A flash cartridge is one of several cartridges containing flash memory that have been developed for use in video game consoles. These cartridges enable homebrew applications and games to be used. Flash cartridges offer a means of storage for keeping the games until a user decides to run a game, which then it is copied to the cartridge's game ROM for the console to run the game as if it were a normal ROM cartridge. The game storage can be in the form of onboard flash memory on the cartridge, although more recent cartridges use external memory cards as storage in place of onboard memory, such as Compact Flash or Secure Digital memory cards. Recent flash cartridges may also use RAM instead of ROM for flashing games to run on the console as a way to offer faster loading times than what is possible on reprogrammable ROM. 

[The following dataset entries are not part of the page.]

import Mathlib
import Summits.MatrixMultiplication.MatrixMultiplication.Theses.EisensteinValCertificates
import Literature.Combinatorics.Additive.TightTriangleRemovalProofs
import Summits.MatrixMultiplication.MatrixMultiplication.Theorems.EisensteinValCertificatesHomocyclicSTPPDesignsLargeBlockTools

/-!
# The large-block transfer: abelian STPP designs with large blocks give `HomocyclicSTPPDesigns`

Crux `EisensteinValCertificates.HomocyclicSTPPDesigns` (stmt-MatrixMultiplication-10647) = X′: for every
`ε > 0` some prime power `q`, some `ℓ` and some STPP family in `(ℤ/q)^ℓ` with
`q^ℓ < Σ_i (|A_i||B_i||C_i|)^{(2+ε)/3}`.

`homocyclicSTPPDesigns_of_largeBlockAbelianDesigns` (the crux strategist's typed transfer
`largeBlockTransfer`, Cruxes/HomocyclicSTPPDesigns/SketchStrategist.lean §3, STRATEGY-CENSUS.md T1/R1,
here PROVED): if for ONE fixed `α₀ > 0` and EVERY `ε > 0` some finite abelian group `H` carries an STPP
family beating exponent `(2+ε)/3` whose every block has volume `|A_i||B_i||C_i| ≥ |H|^{α₀}`
("large-block abelian designs" — the SDPP lift of CKSU 2005 §6 produces such families with `α₀ → 1`),
then X′ holds, with witnesses in PRIME CYCLIC hosts (`ℓ = 1`, `q` prime).  Contrapositive (kill side
of the route): the negative milestone `NoHomocyclicSTPP` excludes large-block STPP designs in EVERY
finite abelian group — the case Pratt 2024 Rem. 4.6 leaves open for Thm 4.4.

Proof = Umans' cyclic reduction (Pratt 2024, arXiv:2309.03878 p. 10; tree template
`Theorems/FourierTwoFamiliesModPCyclicReduction.lean`) run on STPP families: given `ε`, (1) fix `L` with
`log L ≥ 24 log 3/(α₀ε)` and `ε' := min(ε/2, α₀εΛ/(8L log 3))`, `Λ = min_{q ≤ L} log(1/θ_q)`;
(2) take the hypothesis at `ε'` and BOOST it by a tensor power (`exists_boost`) so that
`log|K| ≥ 12 log 2/(α₀ε) + 1`; (3) decompose `K ≃ ∏_{j<k} ℤ/m_j`, `k = k_L + Σ_{q≤L} r_q`
(`exists_pi_zmod_decomp`); the slice-rank bound for general STPP families (tools file) gives
`r_q Λ ≤ (ε'/3) log|K|` (`card_mul_neg_log_le`), whence `k log 3 ≤ (α₀ε/12) log|K|`; (4) re-host in
`ℤ/P`, `P` prime, `P ≤ 2·3^k·|K|`; (5) the exponent gain on blocks `≥ |K|^{α₀}` gives
`Σ (abc)^{(2+ε)/3} > |K|^{1+α₀ε/6} ≥ 2·3^k·|K| ≥ P`; (6) embed `ℤ/P ↪ (Fin 1 → ℤ/P)`.
`not_largeBlockAbelianDesigns_of_noHomocyclicSTPP` is the kill-side contrapositive (census K1/R1): the
route's negative milestone `NoHomocyclicSTPP` excludes large-block designs in every finite abelian group.
-/

-- single-conjunct summit: the mandated namespace repeats `MatrixMultiplication` (summit = sub-problem).
set_option linter.dupNamespace false
/-! ## The main theorem -/

open scoped Classical in
/-- **`SunFAR K 1` FOR EVERY `K ≥ 4`**: FAR at layer one on the sun graph with `K` hairs, all cycle-edge and hair weights — via the
closed-form two-copy certificate `T_K` at law level (memo `FROM-prim-cert-1-g23-SUNFAR-ALL-K.md`). [this work] -/
theorem sunFAR_one_of_four_le (hK : 4 ≤ K) : SunFAR K 1 := by
  intro g h hg hh hEN t ht
  have hK2 : 2 ≤ K := by omega
  -- the one-copy quantities as two-chain expectations
  set P1 : ℝ := sunLaw K g h (fun R => R.card ≤ 1) with hP1
  have eP1 : P1 = tcE K g h (fun R => if R.card ≤ 1 then 1 else 0) := by
    rw [hP1, sunLaw_eq_tcE]; exact tcE_congr fun R _ => by congr
  have eq_k : ∀ k, k < K → tcE K g h (fun R => if k ∉ R then (1 : ℝ) else 0) = 1 - sunMarg K g h k := by
    intro k hk
    rw [← sunLaw_mem_eq_sunMarg hK2 hg hh hk, ← sunLaw_not hK2 hg hh, sunLaw_eq_tcE]
    exact tcE_congr fun R _ => by congr
  have eEN : tcE K g h (fun R => (R.card : ℝ)) = ∑ k ∈ range K, sunMarg K g h k := by
    have e1 : tcE K g h (fun R => (R.card : ℝ)) = tcE K g h (fun R => ∑ k ∈ range K, if k ∈ R then (1 : ℝ) else 0) := by
      refine tcE_congr fun R hR => ?_
      rw [Finset.sum_ite_mem, Finset.inter_eq_right.2 hR, Finset.sum_const, nsmul_eq_mul, mul_one]
    rw [e1, tcE_sum]
    refine Finset.sum_congr rfl fun k hk => ?_
    rw [Finset.mem_range] at hk
    rw [← sunLaw_mem_eq_sunMarg hK2 hg hh hk, sunLaw_eq_tcE]
    exact tcE_congr fun R _ => by congr
  -- the certificate identity
  set abar : ℕ → ℝ := fun k => tcE K g h (fun R' => (aCoef K k R' : ℝ)) with habar
  set bbar : ℝ := tcE K g h (fun R' => (bCoef K R' : ℝ)) with hbbar
  have hF : tcE2 K g h (fun R R' => (Fcert K R R' : ℝ)) =
      ∑ k ∈ range K, (tcE K g h (fun R => if k ∉ R then (1 : ℝ) else 0) - P1) * abar k -
        (tcE K g h (fun R => (R.card : ℝ)) - 2) * bbar := by
    have epoint : (fun R R' => (Fcert K R R' : ℝ)) = fun R R' =>
        1 * (∑ k ∈ range K, (aCoef K k R' : ℝ) * ((if k ∉ R then (1 : ℝ) else 0) - (if R.card ≤ 1 then (1 : ℝ) else 0))) +
          (-1) * ((bCoef K R' : ℝ) * ((R.card : ℝ) - 2)) := by
      ext R R'; unfold Fcert; push_cast; ring
    have eA : ∀ k, tcE2 K g h (fun R R' => (aCoef K k R' : ℝ) * ((if k ∉ R then (1 : ℝ) else 0) - (if R.card ≤ 1 then (1 : ℝ) else 0))) =
        (tcE K g h (fun R => if k ∉ R then (1 : ℝ) else 0) - P1) * abar k := by
      intro k
      have e1 : (fun R R' : Finset ℕ => (aCoef K k R' : ℝ) * ((if k ∉ R then (1 : ℝ) else 0) - (if R.card ≤ 1 then (1 : ℝ) else 0))) =
          fun R R' => (1 * (if k ∉ R then (1 : ℝ) else 0) + (-1) * (if R.card ≤ 1 then (1 : ℝ) else 0)) * (aCoef K k R' : ℝ) := by
        ext R R'; ring
      rw [e1, tcE2_prod, tcE_lin, ← eP1]; ring
    have eB : tcE2 K g h (fun R R' => (bCoef K R' : ℝ) * ((R.card : ℝ) - 2)) = (tcE K g h (fun R => (R.card : ℝ)) - 2) * bbar := by
      have e1 : (fun R R' : Finset ℕ => (bCoef K R' : ℝ) * ((R.card : ℝ) - 2)) =
          fun R R' => (1 * (R.card : ℝ) + (-2) * (1 : ℝ)) * (bCoef K R' : ℝ) := by
        ext R R'; ring
      rw [e1, tcE2_prod, tcE_lin, tcE_const]; ring
    rw [epoint, tcE2_lin, tcE2_sum, eB]
    simp only [eA]
    ring
  -- signs
  have habar0 : ∀ k, 0 ≤ abar k := fun k => tcE_nonneg hg hh fun R' hR' => aCoef_nonneg hK2 k hR'
  have hbbar0 : 0 ≤ bbar := tcE_nonneg hg hh fun R' _ => bCoef_nonneg R'
  have hq : ∀ k ∈ range K, tcE K g h (fun R => if k ∉ R then (1 : ℝ) else 0) ≤ t := by
    intro k hk; rw [Finset.mem_range] at hk; rw [eq_k k hk]; exact ht k hk
  have ht0 : 0 ≤ t := by
    have h0 : 0 < K := by omega
    have := ht 0 h0
    have hm : sunMarg K g h 0 ≤ 1 := by rw [← sunLaw_mem_eq_sunMarg hK2 hg hh h0]; exact sunLaw_le_one hK2 hg hh _
    linarith
  -- main inequality: Σ_k (q_k − P1)·ā_k ≥ (EN − 2)·b̄ ≥ 0
  have hmain : 0 ≤ ∑ k ∈ range K, (tcE K g h (fun R => if k ∉ R then (1 : ℝ) else 0) - P1) * abar k := by
    have h1 : 0 ≤ tcE2 K g h (fun R R' => (Fcert K R R' : ℝ)) := by
      have hW := tcE2_Wcert_nonneg hK hg hh
      have h2 := two_mul_tcE2_Fcert (K := K) g h
      linarith
    rw [hF, eEN] at h1
    have h2 : 0 ≤ (∑ k ∈ range K, sunMarg K g h k - 2) * bbar := mul_nonneg (by push_cast at hEN; linarith) hbbar0
    linarith
  have hsum : 0 ≤ ∑ k ∈ range K, (t - P1) * abar k := by
    refine le_trans hmain (Finset.sum_le_sum fun k hk => ?_)
    exact mul_le_mul_of_nonneg_right (by linarith [hq k hk]) (habar0 k)
  rw [← Finset.mul_sum] at hsum
  -- either some ā_k > 0, or all vanish and then P(N ≤ 1) = 0
  by_cases hpos : 0 < ∑ k ∈ range K, abar k
  · refine le_of_not_gt fun hcon => ?_
    have : (t - P1) * ∑ k ∈ range K, abar k < 0 := mul_neg_of_neg_of_pos (by linarith) hpos
    linarith
  · have hzero : ∑ k ∈ range K, abar k = 0 := le_antisymm (not_lt.1 hpos) (Finset.sum_nonneg fun k _ => habar0 k)
    have h1K : 1 ∈ range K := Finset.mem_range.2 (by omega)
    have ha1 : abar 1 = 0 := by
      have := Finset.sum_eq_zero_iff_of_nonneg (fun k _ => habar0 k) |>.1 hzero 1 h1K
      exact this
    have hP1le : P1 ≤ abar 1 := by
      rw [eP1]
      exact tcE_mono hg hh fun R' hR' => low_le_aCoef (K := K) (u := 1) one_ne_zero (by omega) hR'
    show P1 ≤ t
    linarith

These cartridges remain the best-known way to create and distribute homebrew games for many consoles, such as the Game Boy Advance. (another option in this case being the GBA Movie Player, which can run specially designed homebrew programs but cannot run illicit copies of commercial GBA Game cartridges due to the lack of onboard RAM for fast data access).

Linkers 

Games are written to the cartridge with a device called "linker". Depending on the brand of flash cartridge, the linker either connects to a link port on the console and writes to the cartridge through the console, or connects to a mini-USB slot on the cartridge itself and writes directly to the flash cartridge. These linkers usually connect to a PC through a USB or parallel plug on the other end.  Most linkers that connect to a link slot are capable of copying ROM information from commercial software cartridges. Some more recent flash cartridges use digital media cards (SD, MMC, CF, etc.) in which files are placed via a memory card reader.

Flash card adapters 
A number of devices have been released which use popular flash memory cards such as SD and CF for storage. These have proven popular since the development of techniques to run Nintendo DS software from a GBA cartridge, due to the smaller size of DS games and the low price of these cards compared to conventional GBA flash cartridges. Examples of such devices include the M3, R4 and Supercard.

Software 
There are those that use a program called LittleWriter to write games to the cartridges. However, some people (especially people with older computers) use other software to write games to the cartridge. An example of this software is X-ROM Frontend by DanSoft Australia.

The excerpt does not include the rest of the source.